Heather Lennox, an attorney for Hostess, told a court in White Plains, New York, that Hostess was also in advanced discussions with a number of parties for the remainder of its snack business, which includes Twinkies, according to a spokesman for Hostess.
Lennox also told the court that Hostess expects to file an agreement for the other brands in the near term, according to the spokesman, Thomas Becker.
It was not immediately clear who the agreements would be with, but private equity firm C. Dean Metropoulos said earlier this week that it was working on a deal for some Hostess brands.
“We continue to be very engaged in the bidding process,” Daren Metropoulos, a principal at the firm, which also owns Pabst Brewing Co, confirmed in an email. “We are working to get a deal done.”

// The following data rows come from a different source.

import Literature.Probability.FitznerVanDerHofstad2017.NobleBlocksNT
import HarnessLib

/-!
# The middle block `B^{ι,a,b}` of [FvdH17] (5.4) POINTWISE in its internal pair

R. Fitzner and R. van der Hofstad, *Mean-field behavior for nearest-neighbor percolation in `d > 10`*,
Electron. J. Probab. **22** (2017) no. 43; arXiv:1506.07977v2 — §5.1 (5.4) (p. 48): "`B^{ι,a,b}(0,v,x,y) =
Σ_{u,w} Σ_{c=0}^{2} A^{ι,a,c,*}(0,v,u,w) A^{c,b}(u,w,x,y) + Σ_u A^{ι,a,b}(0,v,x,u) P^{0}(y−u,y−u) + B^{(2),ι}(0,v,x,y)`",
and App. B Table "Diagrams and definition of `B^{(2),ι,a,b}(0,v,x,y)`" (p. 76, TeX l.10515–10539), whose entries
are themselves sums `Σ_{u,w}` over two internal vertices.  §6.2.1 (pp. 65–67): "The first step is to prove a
pointwise bound on the coefficients. In order to do this, we combine the building blocks to construct the bounding
diagrams." — the `x`-space bound (6.51) is assembled from POINTWISE pieces and the internal vertices are summed
afterwards (the typed regrouping `BlockSummation.le_recP_chain_of_pointwise` / `nobleXiT_le_recP_chain_of_cls` of
`NobleBoundsNClasses` takes exactly such a pointwise middle piece `Bpt κ a a' u w t z w' u'` together with the
block-summation hypothesis `hBpt : Σ_{t,z} Bpt κ a a' u w t z w' u' ≤ B κ a a' u w w' u'`).

## What this module provides (additive; `NobleBlocks.lean` / `NobleBlocksNT.lean` untouched)

* `blockBNTpt₀ L ι a b v x y t z` — the App. B table of `B^{(2),ι,a,b}(0,v,x,y)` with its two internal vertices
  `(u,w) ↦ (t,z)` EXPOSED (the printed summand, verbatim, row by row), and
  `tsum_tsum_blockBNTpt₀ : Σ_{t,z} blockBNTpt₀ … t z = blockBNT₀ …`;
* `blockBNTpt L κ a a' u w t z w' u'` — the same at a general base point, in the slot order of the chain
  (entry pair `(u,w)`, internal pair `(t,z)`, exit pair `(w',u')`), with `tsum_tsum_blockBNTpt : Σ_{t,z} … = blockBNT L κ a a' u w w' u'`;
* `blockBpt L B2pt κ a a' u w t z w' u'` — (5.4) pointwise: `Σ_c A^{κ,a,c,*}(u,w,t,z) A^{c,a'}(t,z,w',u')
  + δ_{z,t} A^{κ,a,a'}(u,w,w',t) P^{0}(u'−t,u'−t) + B2pt(…)` (CONVENTIONS: in the first term the internal pair is the
  printed `(u,w)` of (5.4) in this order; in the second term, which has ONE internal vertex, the second internal
  coordinate is pinned to the first by `δ_{z,t}` — a cover that defines its canonical `z_i` differently on such
  configurations uses a re-pinned variant with the same sum; the third term is the parameter), with
  `tsum_tsum_blockBpt : Σ_{t,z} blockBpt L B2pt … = blockB L B2 …` whenever `Σ_{t,z} B2pt = B2`;
* `blockBFullpt L := blockBpt L (blockBNTpt L)` and **`tsum_tsum_blockBFullpt : Σ_{t,z} blockBFullpt L κ a a' u w t z w' u'
  = blockBFull L κ a a' u w w' u'`**, whence `blockBFullpt_hBpt` = the hypothesis `hBpt` of the regrouping at
  `B := blockBFull L` (with equality).

Pure `[0,∞]` algebra over the `Letters` interface (every `d`, every letter table); no percolation estimate is
proved here and nothing is cited as a fact.
-/

noncomputable section

namespace Literature.Probability.FitznerVanDerHofstad2017.NobleBlocks

open Literature.Probability.LatticeModels Literature.Probability.Percolation
open Literature.Probability.FitznerVanDerHofstad2017.BlockSummation
open scoped BigOperators ENNReal

variable {d : ℕ}

/-! ### 0. Two Kronecker summations -/

/-- `Σ_z δ_{z,t} c = c`. [folklore] -/
theorem tsum_kd_mul_const (t : Site d) (c : ℝ≥0∞) : ∑' z, kd z t * c = c := by
  rw [tsum_eq_single t fun z hz => by simp [kd_of_ne hz]]
  simp

/-- `Σ_z δ_{z,t} F(z) = F(t)`. [folklore] -/
theorem tsum_kd_mul_apply (t : Site d) (F : Site d → ℝ≥0∞) : ∑' z, kd z t * F z = F t := by
  rw [tsum_eq_single t fun z hz => by simp [kd_of_ne hz]]
  simp

/-! ### A. `B^{(2),ι,a,b}(0,v,x,y)` with the internal vertices exposed -/

/-- **The summand of `B^{(2),ι,a,b}(0,v,x,y)`** (App. B Table, v2 p. 76, TeX l.10515–10539) as a function of the
two internal vertices, printed `(u,w)`, here `(t,z)`: row by row the expression under `Σ_{u,w}` of
`NobleBlocks.blockBNT₀` (zero rows `b = 0, 1`, l.10592).
[cite: FitznerVanDerHofstad2017, App. B Table "Diagrams and definition of B^{(2),ι,a,b}(0,v,x,y)" (arXiv:1506.07977v2 p. 76)] -/
def blockBNTpt₀ (L : Letters d) (ι : Fin d × Bool) (a b : Fin 3) (v x y t z : Site d) : ℝ≥0∞ :=
  let e : Site d := stepVec ι
  match a.val, b.val with
  | _, 0 => 0
  | _, 1 => 0
  | 0, _ => kd v 0 * (kdc v z *
            (twoDD (z - t) * L.S (.ge 1) (.eq 1) (.ge 1) (.ge 0) z t x e * L.T (.ge 1) (.ge 1) (.eq 1) (t - y) (z - y) 0
              + L.S (.ge 1) (.ge 0) (.eq 1) (.ge 1) (x - t) (e - t) (-t) (z - t) *
                L.T (.ge 2) (.ge 1) (.ge 1) (z - t) (y - t) 0))
  | 1, _ => L.p⁻¹ * twoDD v * twoDD (z - t) * L.T (.ge 1) (.ge 1) (.eq 1) (y - t) (z - t) 0 *
                L.P (.eq 1) (.ge 0) (.ge 1) (.eq 1) (.ge 0) e x t z v
              + L.p⁻¹ * L.T (.ge 1) (.ge 1) (.ge 2) (y - t) (z - t) 0 *
                L.P (.ge 1) (.ge 0) (.eq 1) (.eq 1) (.ge 0) (x - t) (e - t) (-t) (v - t) (z - t)
  | _, _ => L.p⁻¹ * twoDD (z - t) * L.T (.ge 1) (.ge 1) (.eq 1) (t - y) (z - y) 0 *
                L.P (.eq 1) (.ge 0) (.ge 1) (.eq 1) (.ge 0) e x t z v
              + L.B (.ge 1) (.ge 1) (t - y) (z - y) * L.P (.eq 1) (.ge 0) (.ge 1) (.ge 2) (.ge 0) e x t z v

/-- **Summing the exposed internal pair gives back the table entry**: `Σ_{t,z} blockBNTpt₀ … t z = B^{(2),ι,a,b}(0,v,x,y)`.
[cite: FitznerVanDerHofstad2017, App. B Table "Diagrams and definition of B^{(2),ι,a,b}(0,v,x,y)" (arXiv:1506.07977v2 p. 76)] -/
theorem tsum_tsum_blockBNTpt₀ (L : Letters d) (ι : Fin d × Bool) (a b : Fin 3) (v x y : Site d) :
    ∑' t, ∑' z, blockBNTpt₀ L ι a b v x y t z = blockBNT₀ L ι a b v x y := by
  rcases a with ⟨_ | _ | _ | n, ha⟩ <;> rcases b with ⟨_ | _ | _ | m, hb⟩ <;>
    first
    | (exfalso; omega)
    | (simp only [blockBNTpt₀, blockBNT₀, tsum_zero, ENNReal.tsum_mul_left])

/-- **`B^{(2)}` pointwise at a general base point, in the chain's slot order**: entry pair `(u,w)`, internal pair
`(t,z)`, exit pair `(w',u')`; `= blockBNTpt₀ L κ a a' (w−u) (w'−u) (u'−u) (t−u) (z−u)` (translation by the base
point, as `NobleBlocks.ofBase`). [cite: FitznerVanDerHofstad2017, App. B Table "B^{(2),ι,a,b}(0,v,x,y)" (arXiv:1506.07977v2 p. 76); §5.1 (5.4) (p. 48)] -/
def blockBNTpt (L : Letters d) (κ : Fin d × Bool) (a a' : Fin 3) (u w t z w' u' : Site d) : ℝ≥0∞ :=
  blockBNTpt₀ L κ a a' (w - u) (w' - u) (u' - u) (t - u) (z - u)

/-- `Σ_{t,z} blockBNTpt L κ a a' u w t z w' u' = B^{(2),κ,a,a'}(u,w,w',u')` (`= blockBNT L κ a a' u w w' u'`).
[cite: FitznerVanDerHofstad2017, App. B Table "B^{(2),ι,a,b}(0,v,x,y)" (arXiv:1506.07977v2 p. 76)] -/
theorem tsum_tsum_blockBNTpt (L : Letters d) (κ : Fin d × Bool) (a a' : Fin 3) (u w w' u' : Site d) :
    ∑' t, ∑' z, blockBNTpt L κ a a' u w t z w' u' = blockBNT L κ a a' u w w' u' := by
  unfold blockBNTpt
  have h : ∀ t, ∑' z, blockBNTpt₀ L κ a a' (w - u) (w' - u) (u' - u) (t - u) (z - u)
      = ∑' z, blockBNTpt₀ L κ a a' (w - u) (w' - u) (u' - u) (t - u) z := fun t =>
    tsum_sub_right_eq (fun z => blockBNTpt₀ L κ a a' (w - u) (w' - u) (u' - u) (t - u) z) u
  simp_rw [h]
  rw [tsum_sub_right_eq (fun t => ∑' z, blockBNTpt₀ L κ a a' (w - u) (w' - u) (u' - u) t z) u,
    tsum_tsum_blockBNTpt₀]
  rfl

/-! ### B. (5.4) pointwise -/

/-- The type of a middle-block family POINTWISE in its internal pair: direction, entry class, exit class, entry
pair `(u,w)`, internal pair `(t,z)`, exit pair `(w',u')` (the `Bpt` slot order of `BlockSummation.chainTail`).
[cite: FitznerVanDerHofstad2017, §5.1 (5.4) (arXiv:1506.07977v2 p. 48); §6.2.1 (6.48)–(6.51) (pp. 65–67)] -/
abbrev DirBlockFamilyPt (d : ℕ) : Type :=
  Fin d × Bool → Fin 3 → Fin 3 → Site d → Site d → Site d → Site d → Site d → Site d → ℝ≥0∞

/-- **(5.4) pointwise in the internal pair `(t,z)`**:
`Σ_c A^{κ,a,c,*}(u,w,t,z) A^{c,a'}(t,z,w',u') + δ_{z,t} A^{κ,a,a'}(u,w,w',t) P^{0}(u'−t,u'−t) + B2pt^{κ,a,a'}(u,w,t,z,w',u')`.
CONVENTIONS: first term — the internal pair is the printed `(u,w)` of (5.4), in this order; second term — one
internal vertex (printed `u`, here `t`), the second internal coordinate pinned by `δ_{z,t}`; third term — the
parameter `B2pt` (e.g. `blockBNTpt L`).
[cite: FitznerVanDerHofstad2017, §5.1 (5.4) (arXiv:1506.07977v2 p. 48)] -/
def blockBpt (L : Letters d) (B2pt : DirBlockFamilyPt d) : DirBlockFamilyPt d :=
  fun κ a a' u w t z w' u' =>
    (∑ c : Fin 3, blockAiotaSt L κ a c u w t z * blockA L c a' t z w' u')
      + kd z t * (blockAiota L κ a a' u w w' t * blockPS L 0 (u' - t) (u' - t))
      + B2pt κ a a' u w t z w' u'

/-- **Summing the internal pair of the pointwise (5.4) gives (5.4)**: if `Σ_{t,z} B2pt = B2` then
`Σ_{t,z} blockBpt L B2pt κ a a' u w t z w' u' = blockB L B2 κ a a' u w w' u'`.
[cite: FitznerVanDerHofstad2017, §5.1 (5.4) (arXiv:1506.07977v2 p. 48)] -/
theorem tsum_tsum_blockBpt (L : Letters d) (B2pt : DirBlockFamilyPt d) (B2 : DirBlockFamily d)
    (hB2 : ∀ κ a a' u w w' u', ∑' t, ∑' z, B2pt κ a a' u w t z w' u' = B2 κ a a' u w w' u')
    (κ : Fin d × Bool) (a a' : Fin 3) (u w w' u' : Site d) :
    ∑' t, ∑' z, blockBpt L B2pt κ a a' u w t z w' u' = blockB L B2 κ a a' u w w' u' := by
  simp only [blockBpt, blockB, comp, ENNReal.tsum_add, hB2]
  congr 2
  · simp_rw [tsum_finsetSum]
  · refine tsum_congr fun t => ?_
    exact tsum_kd_mul_const t _

/-- **`B^{ι,a,b}` of (5.4) with the typed right piece, pointwise**: `blockBpt L (blockBNTpt L)`.
[cite: FitznerVanDerHofstad2017, §5.1 (5.4) (arXiv:1506.07977v2 p. 48); App. B (p. 76)] -/
def blockBFullpt (L : Letters d) : DirBlockFamilyPt d := blockBpt L (blockBNTpt L)

/-- **`Σ_{t,z} blockBFullpt L κ a a' u w t z w' u' = blockBFull L κ a a' u w w' u'`** ((5.4) = the internal-pair
sum of its pointwise version). [cite: FitznerVanDerHofstad2017, §5.1 (5.4) (arXiv:1506.07977v2 p. 48); App. B (p. 76)] -/
theorem tsum_tsum_blockBFullpt (L : Letters d) (κ : Fin d × Bool) (a a' : Fin 3) (u w w' u' : Site d) :
    ∑' t, ∑' z, blockBFullpt L κ a a' u w t z w' u' = blockBFull L κ a a' u w w' u' :=
  tsum_tsum_blockBpt L (blockBNTpt L) (blockBNT L) (tsum_tsum_blockBNTpt L) κ a a' u w w' u'

/-- **The block-summation hypothesis `hBpt` of `BlockSummation.le_recP_chain_of_pointwise` /
`nobleXiT_le_recP_chain_of_cls` at `B := blockBFull L`, `Bpt := blockBFullpt L`** (with equality).
[cite: FitznerVanDerHofstad2017, §5.1 (5.4) (arXiv:1506.07977v2 p. 48); §6.2.1 (6.49)–(6.51) (pp. 65–67)] -/
theorem blockBFullpt_hBpt (L : Letters d) :
    ∀ κ a a' (u w w' u' : Site d), ∑' t, ∑' z, blockBFullpt L κ a a' u w t z w' u' ≤ blockBFull L κ a a' u w w' u' :=
  fun κ a a' u w w' u' => (tsum_tsum_blockBFullpt L κ a a' u w w' u').le

end Literature.Probability.FitznerVanDerHofstad2017.NobleBlocks

end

Sources familiar with the situation have said that Metropoulos is working with Apollo Global Management. Apollo declined to comment on Friday. Metropoulos was not immediately available.
Hostess shut down its baking business and is liquidating assets after a strike by its baker’s union crippled the 82-year-old company.
The sale of its assets, which range from Wonder Bread and Ding Dongs to baking equipment and real estate, is being run by bankers at Perella Weinberg, who have said they expected to pick initial bidders, or “stalking horses,” for various assets this month.
According to so-called stalking horse deals, the bidders set a baseline bid to acquire some of the bankrupt company’s assets, and are often entitled to a breakup fee if another buyer trumps the offer later.
Earlier this month, Hostess chose Flowers Foods to start the bidding at $390 million for its bread brands including Wonder, Butternut, Home Pride, Merita and Nature’s Pride brands.
The case is In re: Hostess Brands Inc et al, U.S. Bankruptcy Court, Southern District of New York, No. 12-22052.